/-!
Route: SelbergDelange

CLOSED (retired) 2026-08-15T13:50:34Z by operator:999:1257524 — reason: not-a-thesis: assembly does not conclude the sub-problem Statement — note: D-0027 §2.1 audit (human 2026-08-15: routes that do not decide the summit are removed): the assembly concludes `Literature.NumberTheory.Sieve.HardyLittlewoodConjE`, not the sub-problem statement; a NEW conforming route may be opened from the same idea (generated `closes : … → _root_.BatemanHorn`).. The file is kept as the record of this route; refuted decls are indexed as negative knowledge (`ledger negatives`).

X_SD (SelbergDelange; realises idea card Parity/BatemanHorn/selberg-delange-rigidity). First
instance F = X²+1 (Hardy–Littlewood E ⊂ BatemanHorn). Put M_x(z) := Σ_{1≤n≤x} z^{ω(n²+1)} (for each
x a POLYNOMIAL in z ∈ ℂ; ω = number of distinct prime factors, π_j(x) := #{n ≤ x : ω(n²+1) = j} its
coefficients), the normalised family H_x(z) := x⁻¹ (2 log x)^{1−z} M_x(z), and λ(z) := ∏_p (1 +
(z−1)ρ(p)/p)(1 − 1/p)^{z−1} (ordered Euler product, ρ(p) = #{ν mod p : ν²+1 ≡ 0}; λ is entire, λ(1)
= 1, and λ(0) = ∏_p (1 − ρ(p)/p)(1 − 1/p)⁻¹ = 𝔖 = hardyLittlewoodEConst). The conjectural
Landau–Selberg–Delange law ALONG n²+1 is H_x(z) → λ(z)/Γ(z) locally uniformly in z (at z = k+1 ∈ ℕ
it is the k-fold divisor-sum heuristic, e.g. z = 2: Σ 2^{ω(n²+1)} ~ 2λ(2) x log x, Hooley's divisor
problem for n²+1; the factor 1/Γ(z) is the large-prime correction exactly as in Selberg's Σ_{n≤x}
z^{ω(n)} = x(log x)^{z−1}(λ_ℤ(z)/Γ(z) + O(1/log x))). Since π₀(x) = 0, H_x'(0) = (2 log x/x)·π₁(x),
and π₁ counts n ≤ x with n²+1 a prime power: HL-E (#{n ≤ x : n²+1 prime} ~ (𝔖/2) x/log x) is EXACTLY
the statement H_x'(0) → (λ/Γ)'(0) = λ(0) — Bateman–Horn is the Taylor coefficient of the law at the
zero of 1/Γ, as PNT is for Selberg's formula. RIGIDITY: if H_x converges on an open set U and {H_x}
is a NORMAL family (locally bounded) on a domain V ⊃ U ∪ {0}, then by Vitali–Porter H_x converges
locally uniformly on V together with all derivatives, and the coefficient at 0 drops out. It
therefore suffices to show X_SD := LSDOpenSet ∧ NormalFamilyBound: (L1 = LSDOpenSet) the LSD law
H_x(z) → λ(z)/Γ(z) uniformly on the closed disc U = {|z − 3/2| ≤ 1/4} — PARITY-FREE (reweighting
n²+1 by 1 ± λ_Liouville moves H_x(z) by (log x)^{−2Re z} only) but LEVEL-limited: z^{ω(m)} = Σ_{d|m,
d squarefree} (z−1)^{ω(d)} needs the root counts A_d(x) = #{n ≤ x : d | n²+1} for d up to x², and
for d > x^{1+ε} the complex weight (z−1)^{ω(d)} does not switch to the cofactor unless z = 2; (L2 =
NormalFamilyBound) the ONE-SIDED bounds |M_x(z)| ≤ C x (2 log x)^{Re z − 1} uniformly on closed
sub-rectangles of V = {−1/4 < Re z < 7/4, |Im z| < 1/4} (on the real segment (0, 7/4) this is
Nair–Tenenbaum's theorem; off the axis it asks a saving (log x)^{|z| − Re z} over the trivial bound
(at most (log x)^{1/4} on V ∩ {Re z ≥ 0}, at most (log x)^{0.61} in the corners Re z → −1/4) — the
'cost of leaving the real axis' is a continuous dial; for Re z ≤ 0 it is a parity statement:
alternating cancellation Σ_j (−r)^j π_j(x) ≪ x (log x)^{−1−r} among the almost-prime counts of
n²+1). Given X_SD, the supports EulerFactorAtZero (λ entire, λ(0) = 𝔖) and VitaliExtraction
(Vitali–Porter + Weierstrass) yield H_x'(0) → 𝔖, and prime powers n²+1 = p^k with k ≥ 2 are
O(x^{2/3} log x) (k = 2 is impossible), whence Literature.NumberTheory.Sieve.HardyLittlewoodConjE
(via hardyLittlewoodConjE_iff_isEquivalent). General (k, f): M_x(z₁,…,z_k) = Σ_n ∏ z_i^{ω(f_i(n))},
log x ↦ deg f_i · log x, Vitali/Hartogs in several variables — not decomposed here.
Lean (X_SD = LSDOpenSet ∧ NormalFamilyBound; both decls elaborate against Mathlib + Literature):
LSDOpenSet := ∃ Λf : ℂ → ℂ, (∀ z ∈ Metric.closedBall (3 / 2 : ℂ) (1 / 4), Filter.Tendsto (fun y : ℕ
=> ∏ p ∈ Nat.primesLE y, ((1 + (z - 1) * ((Literature.NumberTheory.Sieve.polyRootCountMod
![(Polynomial.X ^ 2 + 1 : Polynomial ℤ)] p : ℕ) : ℂ) / (p : ℂ)) * (1 - 1 / (p : ℂ)) ^ (z - 1)))
Filter.atTop (nhds (Λf z))) ∧ TendstoUniformlyOn (fun x : ℕ => fun z : ℂ => ((2 * Real.log x : ℝ) :
ℂ) ^ (1 - z) / (x : ℂ) * ∑ n ∈ Finset.Icc 1 x, z ^ (ArithmeticFunction.cardDistinctFactors (n ^ 2 +
1))) (fun z : ℂ => Λf z / Complex.Gamma z) Filter.atTop (Metric.closedBall (3 / 2 : ℂ) (1 / 4))
NormalFamilyBound := ∀ δ : ℝ, 0 < δ → ∃ C : ℝ, ∀ x : ℕ, 2 ≤ x → ∀ z : ℂ, -(1 / 4 : ℝ) + δ ≤ z.re →
z.re ≤ 7 / 4 - δ → |z.im| ≤ 1 / 4 - δ → ‖((2 * Real.log x : ℝ) : ℂ) ^ (1 - z) / (x : ℂ) * ∑ n ∈
Finset.Icc 1 x, z ^ (ArithmeticFunction.cardDistinctFactors (n ^ 2 + 1))‖ ≤ C

Rationale: WHY THIS LINE (area imported: complex function theory — normal families / Vitali–Porter analytic
continuation in an auxiliary parameter z; Selberg's z^ω method [Tenenbaum2015, II.5–II.6], Selberg
1954). Every BatemanHorn-side route attacks ONE signed statement (a Möbius tail or atom at 'z =
−1'). Selberg–Delange embeds the prime count into an entire-function-valued statistic z ↦ M_x(z) and
splits HL-E into two obligations of DIFFERENT shape: an asymptotic on an open set U ⊂ {Re z > 1}
where parity conspiracies are provably invisible at leading order (a LEVEL problem: complex-weighted
divisor sums of n²+1 with d up to x², the Type-I₂/I₃ wall of [Merikoski2022]/arXiv:1908.08816 §4,
Hooley 1963 being the solved point z = 2), and mere UPPER BOUNDS on a thin neighbourhood V of [0,
U], where parity lives at an explicit exchange rate (log x)^{|z|−Re z}. Compactness (Vitali) does
the gluing, theorem-grade. Known anchor points: z = 1 trivial, z = 2 Hooley, real z > 0 order of
magnitude (Nair–Tenenbaum 1998, [HallTenenbaum1988]-type), Erdős–Kac for ω(n²+1) (Halberstam 1956) =
the law on the shrinking arc z = e^{it/√loglog x}; mod-Poisson frame arXiv:0807.4739. lit
frontier/bridges Parity (2026-08-15): no descendant on LSD laws along polynomial values.
RANKED CRUXES. r2 LSDOpenSet (the distinctive, parity-free crux: LSD law on |z − 3/2| ≤ 1/4 with the
explicit limit λ(z)/Γ(z); new estimate needed = balanced squarefree d ∈ [x^{1−ε}, x^{2}] with
complex damping (z−1)^{ω(d)}, j = 2 large primes). r3 NormalFamilyBound (one-sided bounds on V ∋ 0;
hardest; where any mechanism for SIGNED almost-prime counts of n²+1 — Type-I₂ beyond x, exceptional
characters, bilinear structure on moduli — can be fed in without producing an asymptotic). support
r9: EulerFactorAtZero (λ entire with λ(0) = hardyLittlewoodEConst: Σ_p (ρ(p)−1)/p = Σ χ₋₄(p)/p
converges — tendsto_hardyLittlewoodE_partial_holds / exists_hasBatemanHornConst_holds; provable
now), VitaliExtraction (Vitali–Porter–Montel + derivative convergence, pure complex analysis;
Mathlib has TendstoLocallyUniformlyOn.deriv and Arzelà–Ascoli, not Montel; provable now with
effort). r1 Assembly: LSDOpenSet → NormalFamilyBound → EulerFactorAtZero → VitaliExtraction →
HardyLittlewoodConjE (bookkeeping: shift x ≥ 2, U° = open ball, Ψ = λ·(1/Γ) entire by
Complex.differentiable_one_div_Gamma, (1/Γ)'(0) = 1 by
one_div_Gamma_eq_self_mul_one_div_Gamma_add_one, H_x'(0) = (2 log x/x)π₁(x) since π₀ = 0, prime
powers n²+1 = p^k (k ≥ 3) ≤ O(x^{2/3} log x) and k = 2 impossible, then
hardyLittlewoodConjE_iff_isEquivalent).
KILL CRITERIA. r2 refuted (H_x provably does NOT converge to λ/Γ somewhere on U, e.g. a different
large-prime correction than 1/Γ(z), visible numerically at x = 10⁹ on real z ∈ [5/4, 7/4]) ⇒ my
normalisation of the law is wrong ⇒ PIVOT (re-derive the limit function; the Vitali frame survives
with any analytic limit whose derivative at 0 is 𝔖), do not close. r3 refuted by an Ω-result at some
z₀ ∈ V with Re z₀ > 0 (a genuine failure of normality off the real axis, i.e. a (log x)^{|z|−Re
z}-size oscillation that does not cancel) ⇒ the rigidity mechanism is dead for n²+1 ⇒ CLOSE (census:
which z₀). r3 refuted only at Re z₀ ≤ 0 ⇒ equivalent to an Ω-result for signed almost-prime counts
of n²+1 contradicting HL-E-with-log-saving ⇒ file the negation against HardyLittlewoodConjE-strength
statements and close. EulerFactorAtZero/VitaliExtraction refuted ⇒ bookkeeping error ⇒ re-file.
NOT DECOMPOSED YET. (i) r2 into [real-segment asymptotic z ∈ [5/4, 7/4] (divisor-switching + joint
law of small part / number of primes > x^{1−ε})] + [off-axis (log x)^{1/4}-saving]; (ii) r3 into the
Nair–Tenenbaum half (Re z > 0, provable pieces) and the parity half (Re z ≤ 0); (iii) the
several-variables version for k ≥ 2 and general f (log x ↦ deg f·log x); (iv) the
Dirichlet-coefficient variant of the card (square-part moments of p − 1 ⇒ every π_{kX²+1}) — a
different extraction principle, left on the card.

Novelty: NOVELTY (searches: card audit by refuter-novelty-audit-Parity-BatemanHorn-1-0, 2026-08-15 — zbMATH
'Selberg-Delange method polynomial values number of prime factors', 'mod-Poisson convergence number
of prime divisors polynomial', 'distribution of omega(n^2+1) Erdős-Kac': 0 hits each; this session:
`lit frontier Parity --since 2020` (30 descendants, none on LSD laws along f(n)), `lit vsearch` ×3
(Ivić/Tenenbaum-type integer LSD only), `lit galaxy search --star all` (0 rows); `lit search`
searchd rc 75 all session — flagged). Nearest prior art FOUND: Tenenbaum2015 ch. II.5–II.6 and
Selberg 1954 (the z^ω method and coefficient extraction for the INTEGERS: PNT/Landau π_k as Taylor
coefficients at the zero of 1/Γ); HallTenenbaum1988 / Nair–Tenenbaum, Acta Math. 180 (1998) (orders
of magnitude for Σ g(|F(n)|), no asymptotic); arXiv:0807.4739 (mod-Poisson convergence, integers and
function fields, not polynomial values); Hooley 1963 (z = 2 for n²+1); arXiv:1908.08816 (the level-x
Type-I₂ wall for n²+1). DELTA: no LSD-type ASYMPTOTIC for Σ z^{ω(F(n))}, F irreducible of degree ≥
2, exists or is posed in print, and nowhere is BH phrased as analytic continuation in z; the route's
new content is the SHAPE — HL-E = [parity-free LSD law on an open U ⊂ {Re z>1}] + [one-sided
normality bounds on V ∋ 0] glued by Vitali–Porter, with the explicit exchange rate (log x)^{|z|−Re
z} and a typed, theorem-grade extraction (π₀ = 0 ⇒ H_x'(0) = (2 log x/x)π₁). Card grade:
new-combination (ingredients cl  [refs: 0807.4739, 1908.08816, Tenenbaum2015, HallTenenbaum1988]

Barriers (technique_class: analytic-continuation normal-families selberg-delange): BARRIERS (catalogue Literature/Barriers/Parity read 2026-08-15; technique_class:
analytic-continuation normal-families selberg-delange).
- Literature.Barriers.Parity.SelbergParityBarrier: APPLIES to NormalFamilyBound on Re z ≤ 0 and is
NOT evaded there — Selberg's 1 ± λ reweightings of n²+1 change Σ z^{ω} by a term of relative size
(log x)^{−2Re z}, which for Re z ≤ 0 violates the bound, so r3 is exactly where non-Type-I input
must enter; it does NOT apply to LSDOpenSet (U ⊂ {Re z ≥ 5/4}: the same computation shows
conspiracies are invisible at leading order). The route's claim is the clean SEPARATION with a
quantified exchange rate, not an evasion.
- Literature.Barriers.Parity.FordFixedLevelBarrier: not engaged literally (no Λ_k-asymptotic is
drawn from a fixed level); in substance LSDOpenSet needs divisor-level information BEYOND x (d ∈ (x,
x²] squarefree with complex weights), i.e. it names the missing level rather than assuming it.
- Literature.Barriers.Parity.FordMaynardLowLevel /
Literature.Barriers.Parity.FordMaynardMinimalTypeII: APPLY to any Type-I/II derivation of primes in
the thin set {n²+1} (c = 1/2); the route never detects primes by (I)/(II): the prime count is read
off as a Taylor coefficient of a family whose parity-free part (r2) is an UNSIGNED-type
complex-weighted divisor statistic and whose signed part (r3) is an upper bound; honest form: r3
does not evade them, it asks for less than an asymptotic.
- Literature.Barriers.Parity.LogarithmicAveraging: the st

History (route lifecycle, newest last):
- 2026-08-15T13:50:34Z · CLOSED retired — not-a-thesis: assembly does not conclude the sub-problem Statement (operator:999:1257524)

sub-problem: BatemanHorn · status: closed(retired) · opened planner-plancards-Parity-BatemanHorn-20260815w1-2-0 2026-08-15T10:37:42Z · rev 1 · ledger route-Parity-SelbergDelange
GENERATED by the gate from the ledger (D-0016/17). Provers cite these decls: `theorem foo : Summit.Parity.BatemanHorn.Theses.SelbergDelange.<Decl> := …` in Summits/Parity/BatemanHorn/Theorems/<Name>.lean.
-/

namespace Summit.Parity.BatemanHorn.Theses.SelbergDelange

- [WHAT IS NEEDED] In the records, locate each line holding the string "LSDOpenSet" and copy it.

- [RESPONSE TO THIS TASK]
therefore suffices to show X_SD := LSDOpenSet ∧ NormalFamilyBound: (L1 = LSDOpenSet) the LSD law
Lean (X_SD = LSDOpenSet ∧ NormalFamilyBound; both decls elaborate against Mathlib + Literature):
LSDOpenSet := ∃ Λf : ℂ → ℂ, (∀ z ∈ Metric.closedBall (3 / 2 : ℂ) (1 / 4), Filter.Tendsto (fun y : ℕ
RANKED CRUXES. r2 LSDOpenSet (the distinctive, parity-free crux: LSD law on |z − 3/2| ≤ 1/4 with the
effort). r1 Assembly: LSDOpenSet → NormalFamilyBound → EulerFactorAtZero → VitaliExtraction →
must enter; it does NOT apply to LSDOpenSet (U ⊂ {Re z ≥ 5/4}: the same computation shows
drawn from a fixed level); in substance LSDOpenSet needs divisor-level information BEYOND x (d ∈ (x,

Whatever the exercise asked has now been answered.